ASSIGNMENT —
Only one stretch of the data below is wanted: the lines from the one with "rw [key, map_div₀, hv1τ, div_one, map_mul, map_pow]" through the one with "The ring generated", repeated exactly.

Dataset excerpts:
=====

/-- **Inverting in the closure of `K[F₀]`** (Kuhlmann 2010, Lemma 4.9: "`1/r = s/(1 - (1 - rs))`
… It remains to show the existence of `s`. The properties `K ⊂ R` and (LFC2) imply that `vR = vF`
and `R̄ = F̄`. Hence there is some `s₁ ∈ R` such that `vrs₁ = 0` and that the residue of the
element `rs₁ ∈ R` has an inverse in `R̄`, say `s̄₂` … by the geometric expansion …"): for
`0 ≠ Q ∈ K[F₀]`, `Q⁻¹` is approximated by elements of `K[F₀]` to within any value of `F^×`
(`vF = vK`, `Fv = F₀v`, rank one). PROVED. [cite: Kuhlmann2010, Lemma 4.9 (proof)] -/
theorem exists_mem_span_F₀_valuation_inv_sub_lt (hKF : K ≤ F) (hF₀F : F₀ ≤ F) (hrank : IsRankOneValued V F)
    (hvalF : ∀ a ∈ F, a ≠ 0 → ∃ c ∈ K, c ≠ 0 ∧ V.valuation c = V.valuation a)
    (hresF₀ : residueSubfield F V ≤ residueSubfield F₀ V)
    {Q : Ω} (hQ : Q ∈ Submodule.span K (F₀ : Set Ω)) (hQ0 : Q ≠ 0) {d : Ω} (hdF : d ∈ F) (hd0 : d ≠ 0) :
    ∃ w ∈ Submodule.span K (F₀ : Set Ω), V.valuation (Q⁻¹ - w) < V.valuation d := by
  classical
  have hQF : Q ∈ F := mem_of_mem_span_F₀ hKF hF₀F hQ
  have hvd : 0 < V.valuation d := (Valuation.pos_iff _).mpr hd0
  -- `σ ∈ K[F₀]` with `v(Qσ - 1) < 1`
  obtain ⟨c, hcK, hc0, hvc⟩ := hvalF Q hQF hQ0
  have hQc : V.valuation (Q / c) = 1 := by rw [map_div₀, hvc, div_self ((map_ne_zero _).mpr hQ0)]
  have hQcV : Q / c ∈ V := (V.valuation_le_one_iff _).mp hQc.le
  have hQcF : Q / c ∈ F := div_mem hQF (hKF hcK)
  have hrne : resid V (Q / c) ≠ 0 := (resid_ne_zero_iff V hQcV).mpr hQc
  obtain ⟨f₀, hf₀F₀, hf₀V, hf₀⟩ := exists_resid_eq_of_mem_residueSubfield V
    (hresF₀ ((residueSubfield F V).inv_mem (resid_mem_residueSubfield V hQcF)))
  set σ : Ω := c⁻¹ * f₀ with hσ
  have hσA : σ ∈ Submodule.span K (F₀ : Set Ω) := by
    rw [hσ, show c⁻¹ * f₀ = (⟨c⁻¹, K.inv_mem hcK⟩ : K) • f₀ from rfl]
    exact Submodule.smul_mem _ _ (Submodule.subset_span hf₀F₀)
  have hQσ : Q * σ = Q / c * f₀ := by rw [hσ]; ring
  have hQσ1 : V.valuation (Q * σ - 1) < 1 := by
    rw [← resid_eq_resid_iff V (by rw [hQσ]; exact mul_mem hQcV hf₀V) V.one_mem, resid_one, hQσ,
      resid_mul V hQcV hf₀V, hf₀, mul_inv_cancel₀ hrne]
  set τ : Ω := 1 - Q * σ with hτ
  have hτA : τ ∈ Submodule.span K (F₀ : Set Ω) :=
    Submodule.sub_mem _ (Submodule.subset_span F₀.one_mem) (mul_mem_span_F₀ hQ hσA)
  have hvτ : V.valuation τ < 1 := by rw [hτ, ← Valuation.map_neg, neg_sub]; exact hQσ1
  have h1τ : 1 - τ = Q * σ := by rw [hτ]; ring
  have hQσ0 : Q * σ ≠ 0 := by
    intro h0
    rw [h0, zero_sub, Valuation.map_neg, map_one] at hQσ1
    exact lt_irrefl _ hQσ1
  have hσ0 : σ ≠ 0 := fun h0 => hQσ0 (by rw [h0, mul_zero])
  have hσF : σ ∈ F := mem_of_mem_span_F₀ hKF hF₀F hσA
  have hτF : τ ∈ F := mem_of_mem_span_F₀ hKF hF₀F hτA
  -- `Q⁻¹ = σ/(1 - τ)`; the geometric partial sums approximate it
  by_cases hτ0 : τ = 0
  · refine ⟨σ, hσA, ?_⟩
    have : Q⁻¹ = σ := by
      rw [hτ, sub_eq_zero] at hτ0
      exact (eq_inv_of_mul_eq_one_right hτ0.symm).symm
    rw [this, sub_self, map_zero]
    exact hvd
  obtain ⟨n, hn⟩ := hrank.2 τ⁻¹ (F.inv_mem hτF) (σ / d) (div_mem hσF hdF)
    (by rw [map_inv₀]; exact one_lt_inv₀ ((Valuation.pos_iff _).mpr hτ0) |>.mpr hvτ)
  rw [map_div₀, map_inv₀, inv_pow, div_le_iff₀ hvd] at hn
  have h1 : V.valuation σ * V.valuation τ ^ n ≤ V.valuation d := by
    have := mul_le_mul_left hn (V.valuation τ ^ n)
    rwa [mul_right_comm, inv_mul_cancel₀ (pow_ne_zero _ ((map_ne_zero _).mpr hτ0)), one_mul] at this
  set N := n + 1 with hN
  refine ⟨σ * ∑ i ∈ Finset.range N, τ ^ i, mul_mem_span_F₀ hσA
    (Submodule.sum_mem _ fun i _ => pow_mem_span_F₀ hτA i), ?_⟩
  have h1τ0 : (1 - τ) ≠ 0 := by rw [h1τ]; exact hQσ0
  have key : Q⁻¹ - σ * ∑ i ∈ Finset.range N, τ ^ i = σ * τ ^ N / (1 - τ) := by
    have hgeom := geom_sum_mul_neg τ N
    have hQinv : Q⁻¹ = σ / (1 - τ) := by
      rw [h1τ, eq_div_iff hQσ0, inv_mul_eq_iff_eq_mul₀ hQ0]
    rw [hQinv, eq_div_iff h1τ0, sub_mul, div_mul_cancel₀ _ h1τ0, mul_assoc, hgeom]
    ring
  have hv1τ : V.valuation (1 - τ) = 1 := by
    rw [h1τ]
    have : Q * σ = 1 + (Q * σ - 1) := by ring
    rw [this]
    exact Valuation.map_one_add_of_lt _ hQσ1
  rw [key, map_div₀, hv1τ, div_one, map_mul, map_pow]
  calc V.valuation σ * V.valuation τ ^ N = V.valuation σ * V.valuation τ ^ n * V.valuation τ := by
        rw [hN, pow_succ, mul_assoc]
    _ ≤ V.valuation d * V.valuation τ := mul_le_mul_left h1 _
    _ < V.valuation d * 1 := mul_lt_mul_of_pos_left hvτ hvd
    _ = V.valuation d := mul_one _

omit hp in
/-- The ring generated by `K ∪ F₀` lies in the `K`-span of `F₀`. [folklore] -/
theorem mem_span_of_mem_subringClosure {z : Ω} (hz : z ∈ Subring.closure ((K : Set Ω) ∪ F₀)) :
    z ∈ Submodule.span K (F₀ : Set Ω) := by
  induction hz using Subring.closure_induction with
  | mem z hz =>
    rcases hz with hzK | hzF₀
    · have : z = (⟨z, hzK⟩ : K) • (1 : Ω) := by rw [Algebra.smul_def, mul_one]; rfl
      rw [this]
      exact Submodule.smul_mem _ _ (Submodule.subset_span F₀.one_mem)
    · exact Submodule.subset_span hzF₀
  | zero => exact Submodule.zero_mem _
  | one => exact Submodule.subset_span F₀.one_mem
  | add _ _ _ _ h₁ h₂ => exact Submodule.add_mem _ h₁ h₂
  | neg _ _ h => exact Submodule.neg_mem _ h
  | mul _ _ _ _ h₁ h₂ => exact mul_mem_span_F₀ h₁ h₂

=====

THE COMPLETED TASK —
  rw [key, map_div₀, hv1τ, div_one, map_mul, map_pow]
  calc V.valuation σ * V.valuation τ ^ N = V.valuation σ * V.valuation τ ^ n * V.valuation τ := by
        rw [hN, pow_succ, mul_assoc]
    _ ≤ V.valuation d * V.valuation τ := mul_le_mul_left h1 _
    _ < V.valuation d * 1 := mul_lt_mul_of_pos_left hvτ hvd
    _ = V.valuation d := mul_one _

omit hp in
/-- The ring generated by `K ∪ F₀` lies in the `K`-span of `F₀`. [folklore] -/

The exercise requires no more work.